What comes to mind when you hear (or read) about a RESTful IBM z System? Hint: it is not a mainframe that is loafing. To the contrary, a RESTful mainframe probably is busier than it has ever been, now running a slew of new apps, most likely mobile or social apps with REST APIs connecting to z/OS-based web services plus its usual workloads. Remember web services when SOA first came to the mainframe? They continue today behind the new mobile, cloud, social, and analytical workloads that are putting the spotlight on the mainframe.
Courtesy of IBM: travel fuels mobile activity (click to enlarge)
A variety of Edge2015 sessions, given by Asit Dan, chief architect, z Service API Management and Glenn Anderson, IBM Lab Services and Training, put what the industry refers to as the emerging API economy in perspective. The z, it should come as no surprise, lies at the heart of this burgeoning API economy, not only handling transactions but also providing governance and management to the API phenomenon that is exploding. Check out IBM’s APIs for Dummies.
The difference between first generation SOA and today’s API economy lies in the new workloads—especially mobile and cloud—fueling the surging interest. The mobile device certainly is the fastest growing platform and will likely become the largest platform soon if it is not already, surpassing desktop and laptop systems.

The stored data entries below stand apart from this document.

import Summits.ValiantsHypothesis.ValiantsHypothesis.Theorems.LacunarySymmetroidMatrixDescartesCensusDoorA34SheetTwistedBlocks
import Summits.ValiantsHypothesis.ValiantsHypothesis.Theorems.LacunarySymmetroidMatrixDescartesCensusDoorA34IsotropicTangentCentre
import Summits.ValiantsHypothesis.ValiantsHypothesis.Theorems.LacunarySymmetroidMatrixDescartesCensusDoorA34SheetWindowGramPrinciple
import Summits.ValiantsHypothesis.ValiantsHypothesis.Theorems.LacunarySymmetroidMatrixDescartesCensusBlockCone

/-!
# `MatrixDescartes` census — DOOR A at `(3,4)`: the FOUR TWISTED LETTER WINDOWS OF A NINETEEN ARE GRAM-ORIENTED —
# a magnitude-level certificate for the crux format itself (`≤ 18` on the anti-oriented region of each letter window), any real letters

HONEST FRAMING.  Object-search cell `pub-symmetroid`, engine seat `val-sym-eng-2` (g12); helper rows `--supports` the OPEN typed statement
`Theses.LacunarySymmetroid.DoorA34 = PosRootLawAt 3 4 18` (stmt-ValiantsHypothesis-19980), asserted nowhere.  Companion of …SheetTwistedMiddleGram (the null-top
sheet, p725357): the same chain «Rolle twists ⇒ Descartes-sharp sub-word ⇒ Gram orientation principle» applied to the DOOR (full support, `19` roots, no stratum
hypothesis), using g8's `Census.twistedSubword_sharp_of_nineteen` and g11's `Census.orientation_eq_sign_gramDet` / `…_mirror`.

THE LETTER WINDOWS.  For a letter `k` and the other three letters `p, q, r` (with `d_q = d_p + a`, `d_r = d_p + b`, `0 < a < b`, `2a ≠ b`) the six slots
containing `k` EXACTLY ONCE, `{k,p,p}, {k,p,q}, {k,q,q}, {k,p,r}, {k,q,r}, {k,r,r}`, have exponents `d_k + 2d_p + (0, a, 2a, b, a+b, 2b)`: a SIX-NOMIAL WINDOW in the
shape of a three-letter `2 × 2` determinant.  `k = 3` is the middle window of the strata line (`(p,q,r) = (0,1,2)`, core gaps); `k = 0` its mirror at the bottom letter
(`(1,2,3)`); `k = 1, 2` are the two «long» windows through `d₃` (`(0,2,3)`, `(0,1,3)`), window-shaped as soon as `d₃ − d₀ > 2(d₂ − d₀)`.

Results (any real `3 × 3` letters, any `d`; `W(n) = ∏ (n − σ(u))` over the exponents of the fourteen slots OUTSIDE the window, `c̃ᵢ = W·coeff` on the window):

* **`twistedLetterWindow_five_roots_of_nineteen`** — `19` distinct positive roots ⇒ the twisted letter window `c̃₀ + c̃₁x^a + c̃₂x^{2a} + c̃₃x^b + c̃₄x^{a+b} + c̃₅x^{2b}`
  has at least five distinct positive roots (every letter `k`, every chamber);
* **`twistedLetterWindow_gram_orientation_of_nineteen`** (`2a < b`) / **`…_mirror`** (`b < 2a`) — hence its Gram determinant
  `Δ̃ = c̃₀c̃₂c̃₅ + c̃₁c̃₃c̃₄/4 − c̃₀c̃₄²/4 − c̃₂c̃₃²/4 − c̃₅c̃₁²/4` is ORIENTED: `0 < c̃₅Δ̃ ∧ c̃₀Δ̃ < 0 ∧ c̃₂Δ̃ < 0`, resp. `0 < c̃₀Δ̃ ∧ c̃₅Δ̃ < 0 ∧ c̃₂Δ̃ < 0`;
* **`posRoots_le_18_of_twistedLetterWindow_antiOriented`** / **`…_mirror`** — THE CERTIFICATE FOR THE CRUX FORMAT: with the LETTER data
  `c̃ = W·(tr(adj S_p·S_k), tr(B(S_p,S_q)·S_k), tr(adj S_q·S_k), tr(B(S_p,S_r)·S_k), tr(B(S_q,S_r)·S_k), tr(adj S_r·S_k))`, `B(X,Y) = adj(X+Y) − adj X − adj Y`
  (`Census.coeff_det_pencil_three_square/_mixed` with `square/mixed_unique_of_nineteen`), every real `(3,4)` pencil whose twisted `k`-window is NOT Gram-oriented
  (`c̃₅Δ̃ ≤ 0` on window shapes, `c̃₀Δ̃ ≤ 0` on mirror shapes) has at most `18` distinct positive roots — `PosRootLawAt 3 4 18` holds on the union of these
  four (eight, with mirrors) closed semialgebraic regions, for ALL real letters (the general real column reaches `19`, `Census.G3K4E1`, so these regions are
  proper; they are magnitude-level, beyond the sign atlas and beside the kernel Newton cone `Census.newton_cone_coeff`).

Nothing here bounds `ζ_sym(3,4)`; `DoorA34`, the strata stubs and `MatrixDescartes` (stmt-ValiantsHypothesis-18050) stay OPEN; registers unchanged
(`ζ_sym(3,4) ∈ {18,19}`); nothing on `VP ≠ VNP` — VP≠VNP not moved.  [folklore] Rolle twists + Descartes sharpness + the Gram orientation principle; no single source.
-/

-- `Summit.ValiantsHypothesis.ValiantsHypothesis.…` repeats a component by the D-0017 layout
-- (single-conjunct summit), which the `dupNamespace` linter flags; the name is mandated.
set_option linter.dupNamespace false

namespace Summit.ValiantsHypothesis.ValiantsHypothesis.Theorems.LacunarySymmetroidMatrixDescartes.Census

open Polynomial Finset
open scoped BigOperators Polynomial Matrix
/-- **Characterisation of `I = 0`.** For `C¹` real amplitudes on an open connected region `S`
with `Ψ_Q ≠ 0` on `S`: `I_S(P‖Q) = 0 ↔ ∃ c, Ψ_P = c Ψ_Q on S` (for normalised states of one sign,
`c = 1`: equality of the measures, the strict positivity of relative Fisher information).
[cite: RezakhanlouVillani2008, Part I §1.3.1 p. 15] -/
theorem relativeFisherInformation_eq_zero_iff {S : Set (Config N)} (hS : IsOpen S)
    (hS' : IsPreconnected S) {ΨP ΨQ : Config N → ℝ} (hP : ContDiff ℝ 1 ΨP) (hQ : ContDiff ℝ 1 ΨQ)
    (hQ0 : ∀ X ∈ S, ΨQ X ≠ 0) :
    relativeFisherInformation S ΨP ΨQ = 0 ↔ ∃ c : ℝ, ∀ X ∈ S, ΨP X = c * ΨQ X :=
  ⟨exists_eq_const_mul_of_relativeFisherInformation_eq_zero hS hS' hP hQ hQ0, fun ⟨_, hc⟩ =>
    relativeFisherInformation_eq_zero_of_eqOn hS hc hQ0⟩

/-! ### Logarithmic form -/

/-- **Logarithmic form of the density.** Where `Ψ_P, Ψ_Q` are differentiable and non-zero,
`4|∇(Ψ_P/Ψ_Q)|² Ψ_Q² = |∇ log(Ψ_P²/Ψ_Q²)|² Ψ_P²`, i.e. `|∇f|²/f dQ = |∇ log f|² dP` for
`f = dP/dQ = Ψ_P²/Ψ_Q²` — the two classical expressions of `I(P|Q)`.
[cite: RezakhanlouVillani2008, Part I §1.3.1 p. 15] -/
theorem relFisherDensity_eq_log {ΨP ΨQ : Config N → ℝ} {X : Config N}
    (hP : DifferentiableAt ℝ ΨP X) (hQ : DifferentiableAt ℝ ΨQ X) (hP0 : ΨP X ≠ 0)
    (hQ0 : ΨQ X ≠ 0) :
    relFisherDensity ΨP ΨQ X =
      (∑ i : Fin N, ∑ k : Fin 3, (‖fderiv ℝ (fun Y => Real.log (ΨP Y ^ 2 / ΨQ Y ^ 2)) X
        (Pi.single i (EuclideanSpace.single k (1 : ℝ)))‖₊ : ℝ≥0∞) ^ 2) *
          ENNReal.ofReal (ΨP X ^ 2) := by
  have hh : DifferentiableAt ℝ (fun Y => ΨP Y / ΨQ Y) X := by
    simp only [div_eq_mul_inv]
    exact hP.mul (hQ.inv hQ0)
  have hhX : ΨP X / ΨQ X ≠ 0 := div_ne_zero hP0 hQ0
  have hg_eq : (fun Y => Real.log (ΨP Y ^ 2 / ΨQ Y ^ 2)) =
      fun Y => Real.log ((ΨP Y / ΨQ Y) * (ΨP Y / ΨQ Y)) := by
    funext Y
    rw [div_mul_div_comm, ← sq, ← sq]
  have hlog : HasFDerivAt (fun Y => Real.log (ΨP Y ^ 2 / ΨQ Y ^ 2))
      ((2 * ΨQ X / ΨP X) • fderiv ℝ (fun Y => ΨP Y / ΨQ Y) X) X := by
    rw [hg_eq]
    refine ((hh.hasFDerivAt.mul hh.hasFDerivAt).log (mul_ne_zero hhX hhX)).congr_fderiv ?_
    rw [← two_smul ℝ ((ΨP X / ΨQ X) • fderiv ℝ (fun Y => ΨP Y / ΨQ Y) X), smul_smul, smul_smul]
    congr 1
    simp only [Pi.mul_apply]
    field_simp
  rw [hlog.fderiv]
  have e1 : ((‖2 * ΨQ X / ΨP X‖₊ : ℝ≥0∞)) ^ 2 = ENNReal.ofReal ((2 * ΨQ X / ΨP X) ^ 2) := by
    rw [← enorm_eq_nnnorm, Real.enorm_eq_ofReal_abs, ← ENNReal.ofReal_pow (abs_nonneg _), sq_abs]
  simp only [relFisherDensity, smul_apply, smul_eq_mul, nnnorm_mul, ENNReal.coe_mul, mul_pow,
    ← Finset.mul_sum, e1]
  have key : (2 * ΨQ X / ΨP X) ^ 2 * ΨP X ^ 2 = 4 * ΨQ X ^ 2 := by
    field_simp
    ring
  calc 4 * (∑ i : Fin N, ∑ k : Fin 3, ((‖fderiv ℝ (fun Y => ΨP Y / ΨQ Y) X
          (Pi.single i (EuclideanSpace.single k (1 : ℝ)))‖₊ : ℝ≥0∞)) ^ 2) * ENNReal.ofReal (ΨQ X ^ 2)
        = ENNReal.ofReal (4 * ΨQ X ^ 2) * ∑ i : Fin N, ∑ k : Fin 3, ((‖fderiv ℝ
            (fun Y => ΨP Y / ΨQ Y) X (Pi.single i (EuclideanSpace.single k (1 : ℝ)))‖₊ :
              ℝ≥0∞)) ^ 2 := by
          rw [ENNReal.ofReal_mul zero_le_four, ENNReal.ofReal_ofNat]
          ring
    _ = _ := by
          rw [← key, ENNReal.ofReal_mul (sq_nonneg _)]
          ring
/-- **The operator bound from a good tuple** (the deterministic half of Lemma 6.2): if all samples
have `‖wⱼ‖ ≤ R` and the truncated moment matrix deviates from its mean by `< θ` in squared Frobenius
norm, then for every `u`, `∑ⱼ ⟪u, wⱼ⟫² ≤ (N π/(8s²) + √θ) ‖u‖²` (directional second moment
`≤ π/(8s²)`, `GaussianLatticeMoments.lean`, plus Cauchy–Schwarz `|uᵀ A u| ≤ ‖A‖_F ‖u‖²`).
[cite: AharonovRegev2005, Lemma 6.2 (pp. 11–12) — variant] -/
theorem sum_inner_sq_le_of_good {s R θ : ℝ} (hs : 0 < s) (hR : 0 < R) (b : OrthonormalBasis ι ℝ V) {N : ℕ}
    {ω : Fin N → dualLattice L} (hω1 : ∀ j, ‖(ω j : V)‖ ≤ R)
    (hω3 : ∑ k : ι × ι, (∑ j, momentEntry b R k (ω j : V) -
        N * ∫ w, momentEntry b R k (w : V) ∂(dualGaussian L s).toMeasure) ^ 2 ≤ θ) (u : V) :
    ∑ j, ⟪u, (ω j : V)⟫_ℝ ^ 2 ≤ (N * (π / (8 * s ^ 2)) + Real.sqrt θ) * ‖u‖ ^ 2 := by
  -- reduce to `‖u‖ = 1`
  rcases eq_or_ne u 0 with rfl | hu0
  · simp
  have hun : 0 < ‖u‖ := norm_pos_iff.2 hu0
  set v : V := ‖u‖⁻¹ • u with hv
  have hv1 : ‖v‖ = 1 := by rw [hv, norm_smul, norm_inv, norm_norm, inv_mul_cancel₀ hun.ne']
  have huv : u = ‖u‖ • v := by rw [hv, smul_smul, mul_inv_cancel₀ hun.ne', one_smul]
  have hinner : ∀ w : V, ⟪u, w⟫_ℝ = ‖u‖ * ⟪v, w⟫_ℝ := fun w ↦ by
    conv_lhs => rw [huv]
    rw [real_inner_smul_left]
  suffices hmain : ∑ j, ⟪v, (ω j : V)⟫_ℝ ^ 2 ≤ N * (π / (8 * s ^ 2)) + Real.sqrt θ by
    calc ∑ j, ⟪u, (ω j : V)⟫_ℝ ^ 2 = ‖u‖ ^ 2 * ∑ j, ⟪v, (ω j : V)⟫_ℝ ^ 2 := by
          rw [Finset.mul_sum]; refine Finset.sum_congr rfl fun j _ ↦ ?_
          rw [hinner]; ring
      _ ≤ ‖u‖ ^ 2 * (N * (π / (8 * s ^ 2)) + Real.sqrt θ) := mul_le_mul_of_nonneg_left hmain (sq_nonneg _)
      _ = _ := by ring
  -- coordinates: `S_k = ∑ⱼ h_k(ωⱼ)` (truncation inactive), `M_k = ∫ h_k`
  set μ := (dualGaussian L s).toMeasure with hμ
  set Sk : ι × ι → ℝ := fun k ↦ ∑ j, momentEntry b R k (ω j : V) with hSk
  set Mk : ι × ι → ℝ := fun k ↦ ∫ w, momentEntry b R k (w : V) ∂μ with hMk
  have hS : ∑ j, ⟪v, (ω j : V)⟫_ℝ ^ 2 = ∑ k : ι × ι, ⟪b k.1, v⟫_ℝ * ⟪b k.2, v⟫_ℝ * Sk k := by
    rw [sum_inner_sq_eq_sum_coord b v (fun j ↦ (ω j : V))]
    refine Finset.sum_congr rfl fun k _ ↦ ?_
    simp only [hSk, momentEntry, trunc_of_le (hω1 _)]
  -- the mean quadratic form is the truncated directional second moment
  have hM : ∑ k : ι × ι, ⟪b k.1, v⟫_ℝ * ⟪b k.2, v⟫_ℝ * Mk k =
      ∫ w, {w : dualLattice L | ‖(w : V)‖ ≤ R}.indicator (fun w ↦ ⟪v, (w : V)⟫_ℝ ^ 2) w ∂μ := by
    have hint : ∀ k, Integrable (fun w : dualLattice L ↦ momentEntry b R k (w : V)) μ := fun k ↦
      (memLp_of_bounded (a := -R ^ 2) (b := R ^ 2)
        (Filter.Eventually.of_forall fun w ↦ abs_le.1 (abs_momentEntry_le b hR.le k _))
        (measurable_of_countable _).aestronglyMeasurable 1).integrable le_rfl
    simp_rw [hMk, ← integral_const_mul]
    rw [← integral_finsetSum _ fun k _ ↦ (hint k).const_mul _]
    refine integral_congr_ae (Filter.Eventually.of_forall fun w ↦ ?_)
    have h1 := sum_inner_sq_eq_sum_coord b v (fun _ : Fin 1 ↦ normTrunc R (w : V))
    simp only [Finset.univ_unique, Fin.default_eq_zero, Finset.sum_singleton] at h1
    rw [inner_trunc_sq] at h1
    simp only [momentEntry]
    rw [← h1]
    simp only [Set.indicator, Set.mem_setOf_eq]
  have hMle : ∑ k : ι × ι, ⟪b k.1, v⟫_ℝ * ⟪b k.2, v⟫_ℝ * Mk k ≤ π / (8 * s ^ 2) := by
    rw [hM]
    exact integral_dualGaussian_inner_sq_indicator_le L hs hv1.le hR
  -- deviation
  have hdev : ∑ k : ι × ι, ⟪b k.1, v⟫_ℝ * ⟪b k.2, v⟫_ℝ * (Sk k - N * Mk k) ≤ Real.sqrt θ := by
    refine (le_abs_self _).trans ((abs_sum_coord_mul_le b v _).trans ?_)
    rw [hv1, one_pow, one_mul]
    exact Real.sqrt_le_sqrt hω3
  have hsplit : ∑ k : ι × ι, ⟪b k.1, v⟫_ℝ * ⟪b k.2, v⟫_ℝ * Sk k =
      N * ∑ k : ι × ι, ⟪b k.1, v⟫_ℝ * ⟪b k.2, v⟫_ℝ * Mk k +
        ∑ k : ι × ι, ⟪b k.1, v⟫_ℝ * ⟪b k.2, v⟫_ℝ * (Sk k - N * Mk k) := by
    rw [Finset.mul_sum, ← Finset.sum_add_distrib]
    refine Finset.sum_congr rfl fun k _ ↦ by ring
  rw [hS, hsplit]
  nlinarith [hMle, hdev, Nat.cast_nonneg (α := ℝ) N]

SOA efforts initially focused on the capabilities of the providers of services, noted Dan, particularly the development, run-time invocation, and management of services. The API economy, on the other hand, focuses on the consumption of these services. It really aims to facilitate the efforts of application developers (internal developers and external business partners) who must code their apps for access to existing and new API-enabled services.
One goal of an enterprise API effort is to access already deployed services, such z-based CICS services or those of a partner. Maybe a more important goal, especially where the z is involved, is to drive use of mainframe software assets by customers, particularly mobile customers. The API effort not only improves customer service and satisfaction but could also drive added revenue. (Have you ever fantasized of the z as a direct revenue generator?)
Now the API economy can morph into a commercial exchange of business functions, capabilities, and competencies as services using web APIs, noted Glenn Anderson at Edge2015. In-house business functions running on the z can evolve into an API as-a-service delivery vehicle, which amounts to another revenue stream for the mainframe data center.
The API economy often is associated with the concept of containers. Container technology provides a simplified way to make applications more mobile in a hybrid cloud, Anderson explained, and brings some distinct advantages. Specifically, containers are much smaller in size than virtual machines and provide more freedom in the placement of workloads in a cloud (private, public, hybrid) environment. Container technology is being integrated into OpenStack, which is supported on the z through IBM Cloud Manager. Docker is the best known container technology and it works with Linux on z.
With the combination of SOA, web services, REST, JSON, OpenStack, and Docker all z capable, a mainframe data center can fully participate in the mobile, apps, cloud API economy. BTW, POWER servers also can play the API, OpenStack, Docker game too. Even Watson can participate in the API economy through IBM’s early March acquisition of AlchemyAPI, a provider of scalable cognitive computing API services. The acquisition will drive the API economy into cognitive computing too. Welcome to the mainframe API economy.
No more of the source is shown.